## TASK PROMPT
Output only the lines of the entries that follow, starting at the one with "open scoped ComplexConjugate" and running down to the one with "(γ₀ : GA W)", both included and unchanged.

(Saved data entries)
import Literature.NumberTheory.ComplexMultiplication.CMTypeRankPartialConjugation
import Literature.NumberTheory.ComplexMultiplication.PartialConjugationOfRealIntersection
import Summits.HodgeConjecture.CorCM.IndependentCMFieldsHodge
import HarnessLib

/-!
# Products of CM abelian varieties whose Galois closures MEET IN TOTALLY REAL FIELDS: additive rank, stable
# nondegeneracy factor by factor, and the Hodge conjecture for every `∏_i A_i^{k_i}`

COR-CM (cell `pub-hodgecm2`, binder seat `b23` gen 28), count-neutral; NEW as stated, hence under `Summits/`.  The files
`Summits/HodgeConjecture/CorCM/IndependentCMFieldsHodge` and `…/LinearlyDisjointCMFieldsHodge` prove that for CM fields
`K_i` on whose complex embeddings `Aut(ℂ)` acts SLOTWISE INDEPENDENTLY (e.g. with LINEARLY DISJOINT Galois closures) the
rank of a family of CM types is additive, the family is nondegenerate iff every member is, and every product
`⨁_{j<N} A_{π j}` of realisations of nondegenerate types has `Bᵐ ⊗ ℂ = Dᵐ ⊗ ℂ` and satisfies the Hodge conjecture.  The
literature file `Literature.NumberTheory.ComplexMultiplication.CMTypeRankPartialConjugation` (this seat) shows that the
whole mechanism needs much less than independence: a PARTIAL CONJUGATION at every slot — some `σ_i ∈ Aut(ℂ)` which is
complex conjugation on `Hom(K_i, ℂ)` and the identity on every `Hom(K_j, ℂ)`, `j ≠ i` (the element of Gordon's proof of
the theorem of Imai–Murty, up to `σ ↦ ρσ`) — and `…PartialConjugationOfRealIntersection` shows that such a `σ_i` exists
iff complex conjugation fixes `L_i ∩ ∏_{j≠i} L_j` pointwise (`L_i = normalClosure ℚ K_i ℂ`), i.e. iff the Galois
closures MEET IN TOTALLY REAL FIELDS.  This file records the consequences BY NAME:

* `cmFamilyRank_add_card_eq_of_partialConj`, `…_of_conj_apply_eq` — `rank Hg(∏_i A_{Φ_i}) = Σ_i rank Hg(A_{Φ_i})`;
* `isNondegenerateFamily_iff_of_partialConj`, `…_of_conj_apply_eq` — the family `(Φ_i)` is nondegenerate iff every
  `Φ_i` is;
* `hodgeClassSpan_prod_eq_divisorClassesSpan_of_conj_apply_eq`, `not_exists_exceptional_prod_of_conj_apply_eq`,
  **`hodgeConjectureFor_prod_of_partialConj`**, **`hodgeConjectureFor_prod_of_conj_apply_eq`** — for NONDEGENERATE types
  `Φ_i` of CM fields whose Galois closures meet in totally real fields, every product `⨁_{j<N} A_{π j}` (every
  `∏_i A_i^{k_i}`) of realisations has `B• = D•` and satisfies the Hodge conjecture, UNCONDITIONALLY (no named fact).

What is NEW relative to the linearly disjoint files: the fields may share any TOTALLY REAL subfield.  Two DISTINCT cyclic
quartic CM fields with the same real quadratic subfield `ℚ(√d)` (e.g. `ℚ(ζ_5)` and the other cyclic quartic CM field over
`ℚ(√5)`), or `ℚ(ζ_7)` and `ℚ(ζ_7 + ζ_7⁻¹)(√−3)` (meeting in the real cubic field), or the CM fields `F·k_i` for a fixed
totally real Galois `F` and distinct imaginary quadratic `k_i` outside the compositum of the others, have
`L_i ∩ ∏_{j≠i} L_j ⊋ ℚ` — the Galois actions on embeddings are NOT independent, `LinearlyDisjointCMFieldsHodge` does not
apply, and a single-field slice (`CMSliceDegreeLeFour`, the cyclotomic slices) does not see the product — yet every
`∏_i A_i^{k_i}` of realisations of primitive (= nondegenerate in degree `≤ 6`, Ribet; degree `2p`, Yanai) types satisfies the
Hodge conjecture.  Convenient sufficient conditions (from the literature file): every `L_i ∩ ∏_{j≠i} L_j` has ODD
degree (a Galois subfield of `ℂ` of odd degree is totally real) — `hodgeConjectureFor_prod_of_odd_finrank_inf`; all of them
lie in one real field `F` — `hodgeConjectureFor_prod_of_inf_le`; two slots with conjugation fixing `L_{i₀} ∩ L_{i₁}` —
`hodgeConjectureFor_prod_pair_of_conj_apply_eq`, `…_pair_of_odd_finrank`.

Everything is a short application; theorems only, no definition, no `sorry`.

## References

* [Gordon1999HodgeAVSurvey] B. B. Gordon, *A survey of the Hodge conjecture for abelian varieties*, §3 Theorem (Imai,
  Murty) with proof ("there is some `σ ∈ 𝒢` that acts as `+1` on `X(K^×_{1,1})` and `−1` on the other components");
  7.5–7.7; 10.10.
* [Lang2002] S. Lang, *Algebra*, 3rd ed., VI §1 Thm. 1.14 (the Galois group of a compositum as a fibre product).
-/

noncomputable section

==

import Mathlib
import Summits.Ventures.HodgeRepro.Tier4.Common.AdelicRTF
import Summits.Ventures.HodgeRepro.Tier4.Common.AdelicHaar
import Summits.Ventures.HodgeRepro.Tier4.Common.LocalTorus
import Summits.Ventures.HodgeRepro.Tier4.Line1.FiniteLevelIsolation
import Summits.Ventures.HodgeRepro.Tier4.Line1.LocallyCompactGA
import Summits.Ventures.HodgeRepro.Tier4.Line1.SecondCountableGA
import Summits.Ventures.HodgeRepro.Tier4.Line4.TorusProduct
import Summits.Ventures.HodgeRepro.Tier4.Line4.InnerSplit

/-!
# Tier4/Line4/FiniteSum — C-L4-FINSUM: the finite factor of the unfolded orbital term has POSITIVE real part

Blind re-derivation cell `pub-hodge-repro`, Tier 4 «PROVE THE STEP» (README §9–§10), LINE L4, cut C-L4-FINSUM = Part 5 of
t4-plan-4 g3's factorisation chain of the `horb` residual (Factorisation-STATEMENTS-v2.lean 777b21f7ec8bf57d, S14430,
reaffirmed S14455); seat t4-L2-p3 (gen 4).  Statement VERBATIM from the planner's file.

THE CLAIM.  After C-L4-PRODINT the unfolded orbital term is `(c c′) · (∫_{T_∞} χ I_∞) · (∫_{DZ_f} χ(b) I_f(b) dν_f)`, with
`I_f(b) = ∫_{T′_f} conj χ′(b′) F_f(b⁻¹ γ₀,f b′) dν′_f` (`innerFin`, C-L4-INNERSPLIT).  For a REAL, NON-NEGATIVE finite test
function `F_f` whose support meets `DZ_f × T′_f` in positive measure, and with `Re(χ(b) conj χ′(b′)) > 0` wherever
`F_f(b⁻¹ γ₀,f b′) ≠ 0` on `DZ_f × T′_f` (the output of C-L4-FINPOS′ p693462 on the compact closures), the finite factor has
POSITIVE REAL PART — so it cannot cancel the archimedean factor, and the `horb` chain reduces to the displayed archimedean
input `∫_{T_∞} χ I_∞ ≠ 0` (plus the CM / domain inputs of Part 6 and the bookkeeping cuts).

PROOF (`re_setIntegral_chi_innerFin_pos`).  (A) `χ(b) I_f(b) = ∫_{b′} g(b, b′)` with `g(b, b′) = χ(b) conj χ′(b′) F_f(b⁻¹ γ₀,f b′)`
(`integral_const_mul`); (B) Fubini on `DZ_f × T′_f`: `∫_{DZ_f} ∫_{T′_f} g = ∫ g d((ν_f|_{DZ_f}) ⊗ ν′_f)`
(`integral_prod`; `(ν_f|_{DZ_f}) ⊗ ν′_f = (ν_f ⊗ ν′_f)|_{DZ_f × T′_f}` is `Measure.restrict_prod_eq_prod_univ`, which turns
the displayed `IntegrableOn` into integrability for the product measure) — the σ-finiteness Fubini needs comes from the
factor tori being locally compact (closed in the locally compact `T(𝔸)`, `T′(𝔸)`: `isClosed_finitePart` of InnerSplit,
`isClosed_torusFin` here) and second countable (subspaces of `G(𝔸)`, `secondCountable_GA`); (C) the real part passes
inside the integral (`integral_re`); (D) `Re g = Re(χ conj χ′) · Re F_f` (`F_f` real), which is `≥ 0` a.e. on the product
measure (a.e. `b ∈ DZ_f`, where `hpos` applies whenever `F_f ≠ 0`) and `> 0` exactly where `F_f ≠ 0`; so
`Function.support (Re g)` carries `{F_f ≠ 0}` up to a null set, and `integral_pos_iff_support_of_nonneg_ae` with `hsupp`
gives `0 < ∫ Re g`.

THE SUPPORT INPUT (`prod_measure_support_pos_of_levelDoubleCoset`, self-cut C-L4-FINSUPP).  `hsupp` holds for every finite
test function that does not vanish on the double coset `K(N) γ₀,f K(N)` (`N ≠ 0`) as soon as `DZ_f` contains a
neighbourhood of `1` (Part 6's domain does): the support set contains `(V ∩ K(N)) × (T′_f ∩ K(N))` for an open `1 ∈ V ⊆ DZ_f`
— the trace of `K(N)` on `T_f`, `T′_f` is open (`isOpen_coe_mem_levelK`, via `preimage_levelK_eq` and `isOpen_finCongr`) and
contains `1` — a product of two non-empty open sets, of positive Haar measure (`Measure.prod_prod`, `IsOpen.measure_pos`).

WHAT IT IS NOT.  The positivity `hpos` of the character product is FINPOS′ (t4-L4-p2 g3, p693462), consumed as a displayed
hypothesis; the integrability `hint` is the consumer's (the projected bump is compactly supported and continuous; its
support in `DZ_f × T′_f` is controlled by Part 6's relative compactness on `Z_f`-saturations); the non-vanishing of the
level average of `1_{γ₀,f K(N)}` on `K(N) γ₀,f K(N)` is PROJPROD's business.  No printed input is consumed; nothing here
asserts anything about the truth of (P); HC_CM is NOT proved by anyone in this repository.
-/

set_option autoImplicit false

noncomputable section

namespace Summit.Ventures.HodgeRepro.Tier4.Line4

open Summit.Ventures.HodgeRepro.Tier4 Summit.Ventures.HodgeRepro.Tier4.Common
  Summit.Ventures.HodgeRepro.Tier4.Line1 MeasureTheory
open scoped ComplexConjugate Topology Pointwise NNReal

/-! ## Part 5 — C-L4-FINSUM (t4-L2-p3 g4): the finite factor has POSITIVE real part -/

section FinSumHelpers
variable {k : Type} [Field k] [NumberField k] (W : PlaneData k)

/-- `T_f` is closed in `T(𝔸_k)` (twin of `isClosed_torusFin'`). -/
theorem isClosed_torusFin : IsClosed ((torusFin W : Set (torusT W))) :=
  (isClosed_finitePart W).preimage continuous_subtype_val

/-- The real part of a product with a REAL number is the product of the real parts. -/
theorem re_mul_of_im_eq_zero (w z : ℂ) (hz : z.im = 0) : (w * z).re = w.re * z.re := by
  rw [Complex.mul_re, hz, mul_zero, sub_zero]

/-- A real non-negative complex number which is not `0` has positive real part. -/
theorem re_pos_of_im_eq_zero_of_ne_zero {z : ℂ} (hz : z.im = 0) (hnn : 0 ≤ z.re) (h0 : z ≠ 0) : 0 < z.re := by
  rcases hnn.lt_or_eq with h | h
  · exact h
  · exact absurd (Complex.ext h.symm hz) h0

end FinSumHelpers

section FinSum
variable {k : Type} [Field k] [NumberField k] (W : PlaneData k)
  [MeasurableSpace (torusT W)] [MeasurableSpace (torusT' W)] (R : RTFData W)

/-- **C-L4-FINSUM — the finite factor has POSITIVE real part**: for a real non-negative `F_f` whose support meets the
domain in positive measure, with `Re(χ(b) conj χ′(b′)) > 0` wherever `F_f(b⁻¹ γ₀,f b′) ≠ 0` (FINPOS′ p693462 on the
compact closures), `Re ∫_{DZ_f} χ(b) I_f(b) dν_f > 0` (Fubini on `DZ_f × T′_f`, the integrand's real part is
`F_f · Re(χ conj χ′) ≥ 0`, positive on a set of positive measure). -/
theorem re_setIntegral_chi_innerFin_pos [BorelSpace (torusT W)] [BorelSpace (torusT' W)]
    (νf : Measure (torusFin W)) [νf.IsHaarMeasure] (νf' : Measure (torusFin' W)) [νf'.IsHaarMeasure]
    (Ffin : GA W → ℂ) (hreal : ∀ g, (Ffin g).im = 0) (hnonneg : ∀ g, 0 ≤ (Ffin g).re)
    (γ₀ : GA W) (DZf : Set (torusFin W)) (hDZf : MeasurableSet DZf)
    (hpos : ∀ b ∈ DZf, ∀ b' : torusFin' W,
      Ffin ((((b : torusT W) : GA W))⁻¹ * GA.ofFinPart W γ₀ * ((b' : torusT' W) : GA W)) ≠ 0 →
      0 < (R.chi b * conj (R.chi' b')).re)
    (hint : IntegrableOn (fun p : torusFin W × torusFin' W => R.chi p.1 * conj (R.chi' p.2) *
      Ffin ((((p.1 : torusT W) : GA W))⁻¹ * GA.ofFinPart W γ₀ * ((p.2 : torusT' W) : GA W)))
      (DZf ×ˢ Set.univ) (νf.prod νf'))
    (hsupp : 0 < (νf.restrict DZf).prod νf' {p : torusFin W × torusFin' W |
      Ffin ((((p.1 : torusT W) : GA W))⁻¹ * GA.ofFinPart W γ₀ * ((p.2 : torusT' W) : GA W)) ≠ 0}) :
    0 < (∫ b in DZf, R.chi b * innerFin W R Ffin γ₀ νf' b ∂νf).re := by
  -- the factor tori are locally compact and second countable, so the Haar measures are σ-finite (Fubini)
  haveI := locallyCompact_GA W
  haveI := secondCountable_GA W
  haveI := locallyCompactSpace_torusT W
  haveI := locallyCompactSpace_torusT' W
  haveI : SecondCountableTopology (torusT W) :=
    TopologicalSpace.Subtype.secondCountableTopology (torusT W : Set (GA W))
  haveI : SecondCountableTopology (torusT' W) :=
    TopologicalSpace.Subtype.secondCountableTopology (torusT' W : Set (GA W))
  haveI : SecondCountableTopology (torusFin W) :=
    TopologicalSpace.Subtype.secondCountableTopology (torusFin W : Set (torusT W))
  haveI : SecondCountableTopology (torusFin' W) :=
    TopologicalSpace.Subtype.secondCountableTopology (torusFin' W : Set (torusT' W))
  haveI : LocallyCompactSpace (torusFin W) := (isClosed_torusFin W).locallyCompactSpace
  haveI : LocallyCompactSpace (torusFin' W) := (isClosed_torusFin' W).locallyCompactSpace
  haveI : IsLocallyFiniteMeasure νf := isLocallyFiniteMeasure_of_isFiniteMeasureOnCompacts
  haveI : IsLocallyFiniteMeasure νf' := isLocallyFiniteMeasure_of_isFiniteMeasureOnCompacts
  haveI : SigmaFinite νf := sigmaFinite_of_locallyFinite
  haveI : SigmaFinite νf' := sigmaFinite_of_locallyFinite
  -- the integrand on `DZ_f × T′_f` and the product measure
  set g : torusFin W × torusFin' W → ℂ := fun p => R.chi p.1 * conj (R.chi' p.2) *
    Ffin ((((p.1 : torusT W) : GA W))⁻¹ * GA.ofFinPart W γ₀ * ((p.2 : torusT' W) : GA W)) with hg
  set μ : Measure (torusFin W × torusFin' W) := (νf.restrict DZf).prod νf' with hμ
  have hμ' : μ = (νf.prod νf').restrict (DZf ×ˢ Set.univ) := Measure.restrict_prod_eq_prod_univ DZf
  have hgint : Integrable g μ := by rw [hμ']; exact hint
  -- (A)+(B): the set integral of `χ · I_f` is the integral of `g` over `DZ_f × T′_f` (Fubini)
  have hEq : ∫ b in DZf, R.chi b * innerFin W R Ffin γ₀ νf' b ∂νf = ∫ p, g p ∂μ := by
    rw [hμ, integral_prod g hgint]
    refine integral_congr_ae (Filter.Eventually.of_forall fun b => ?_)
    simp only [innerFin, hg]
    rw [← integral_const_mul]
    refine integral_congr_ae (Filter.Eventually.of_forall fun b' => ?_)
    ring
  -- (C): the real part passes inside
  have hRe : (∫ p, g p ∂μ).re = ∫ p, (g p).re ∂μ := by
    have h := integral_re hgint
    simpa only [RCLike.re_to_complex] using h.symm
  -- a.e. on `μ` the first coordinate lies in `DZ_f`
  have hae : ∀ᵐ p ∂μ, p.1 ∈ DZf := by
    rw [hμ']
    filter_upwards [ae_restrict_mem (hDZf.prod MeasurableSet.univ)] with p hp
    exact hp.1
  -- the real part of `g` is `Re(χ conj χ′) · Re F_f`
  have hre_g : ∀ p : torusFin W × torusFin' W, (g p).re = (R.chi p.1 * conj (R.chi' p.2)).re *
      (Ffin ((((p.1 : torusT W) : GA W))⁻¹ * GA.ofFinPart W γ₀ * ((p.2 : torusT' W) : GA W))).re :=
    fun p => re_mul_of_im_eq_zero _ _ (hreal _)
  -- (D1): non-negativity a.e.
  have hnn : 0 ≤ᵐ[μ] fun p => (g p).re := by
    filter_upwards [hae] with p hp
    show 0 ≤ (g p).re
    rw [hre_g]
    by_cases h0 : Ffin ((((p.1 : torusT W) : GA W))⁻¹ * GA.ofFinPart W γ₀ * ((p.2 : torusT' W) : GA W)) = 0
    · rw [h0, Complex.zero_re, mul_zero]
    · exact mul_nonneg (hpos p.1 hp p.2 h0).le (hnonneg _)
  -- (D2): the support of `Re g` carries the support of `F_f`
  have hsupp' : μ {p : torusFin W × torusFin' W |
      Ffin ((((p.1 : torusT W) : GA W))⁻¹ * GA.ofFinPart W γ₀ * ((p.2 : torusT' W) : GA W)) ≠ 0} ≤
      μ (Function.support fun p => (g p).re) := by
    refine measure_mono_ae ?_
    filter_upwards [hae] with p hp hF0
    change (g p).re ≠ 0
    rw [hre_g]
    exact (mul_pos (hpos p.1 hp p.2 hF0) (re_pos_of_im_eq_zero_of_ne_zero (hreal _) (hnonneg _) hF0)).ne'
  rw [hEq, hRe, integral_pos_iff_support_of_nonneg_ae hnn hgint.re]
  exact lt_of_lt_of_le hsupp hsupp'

## OUTPUT OF THE TASK
open scoped ComplexConjugate Topology Pointwise NNReal

/-! ## Part 5 — C-L4-FINSUM (t4-L2-p3 g4): the finite factor has POSITIVE real part -/

section FinSumHelpers
variable {k : Type} [Field k] [NumberField k] (W : PlaneData k)

/-- `T_f` is closed in `T(𝔸_k)` (twin of `isClosed_torusFin'`). -/
theorem isClosed_torusFin : IsClosed ((torusFin W : Set (torusT W))) :=
  (isClosed_finitePart W).preimage continuous_subtype_val

/-- The real part of a product with a REAL number is the product of the real parts. -/
theorem re_mul_of_im_eq_zero (w z : ℂ) (hz : z.im = 0) : (w * z).re = w.re * z.re := by
  rw [Complex.mul_re, hz, mul_zero, sub_zero]

/-- A real non-negative complex number which is not `0` has positive real part. -/
theorem re_pos_of_im_eq_zero_of_ne_zero {z : ℂ} (hz : z.im = 0) (hnn : 0 ≤ z.re) (h0 : z ≠ 0) : 0 < z.re := by
  rcases hnn.lt_or_eq with h | h
  · exact h
  · exact absurd (Complex.ext h.symm hz) h0

end FinSumHelpers

section FinSum
variable {k : Type} [Field k] [NumberField k] (W : PlaneData k)
  [MeasurableSpace (torusT W)] [MeasurableSpace (torusT' W)] (R : RTFData W)

/-- **C-L4-FINSUM — the finite factor has POSITIVE real part**: for a real non-negative `F_f` whose support meets the
domain in positive measure, with `Re(χ(b) conj χ′(b′)) > 0` wherever `F_f(b⁻¹ γ₀,f b′) ≠ 0` (FINPOS′ p693462 on the
compact closures), `Re ∫_{DZ_f} χ(b) I_f(b) dν_f > 0` (Fubini on `DZ_f × T′_f`, the integrand's real part is
`F_f · Re(χ conj χ′) ≥ 0`, positive on a set of positive measure). -/
theorem re_setIntegral_chi_innerFin_pos [BorelSpace (torusT W)] [BorelSpace (torusT' W)]
    (νf : Measure (torusFin W)) [νf.IsHaarMeasure] (νf' : Measure (torusFin' W)) [νf'.IsHaarMeasure]
    (Ffin : GA W → ℂ) (hreal : ∀ g, (Ffin g).im = 0) (hnonneg : ∀ g, 0 ≤ (Ffin g).re)
    (γ₀ : GA W) (DZf : Set (torusFin W)) (hDZf : MeasurableSet DZf)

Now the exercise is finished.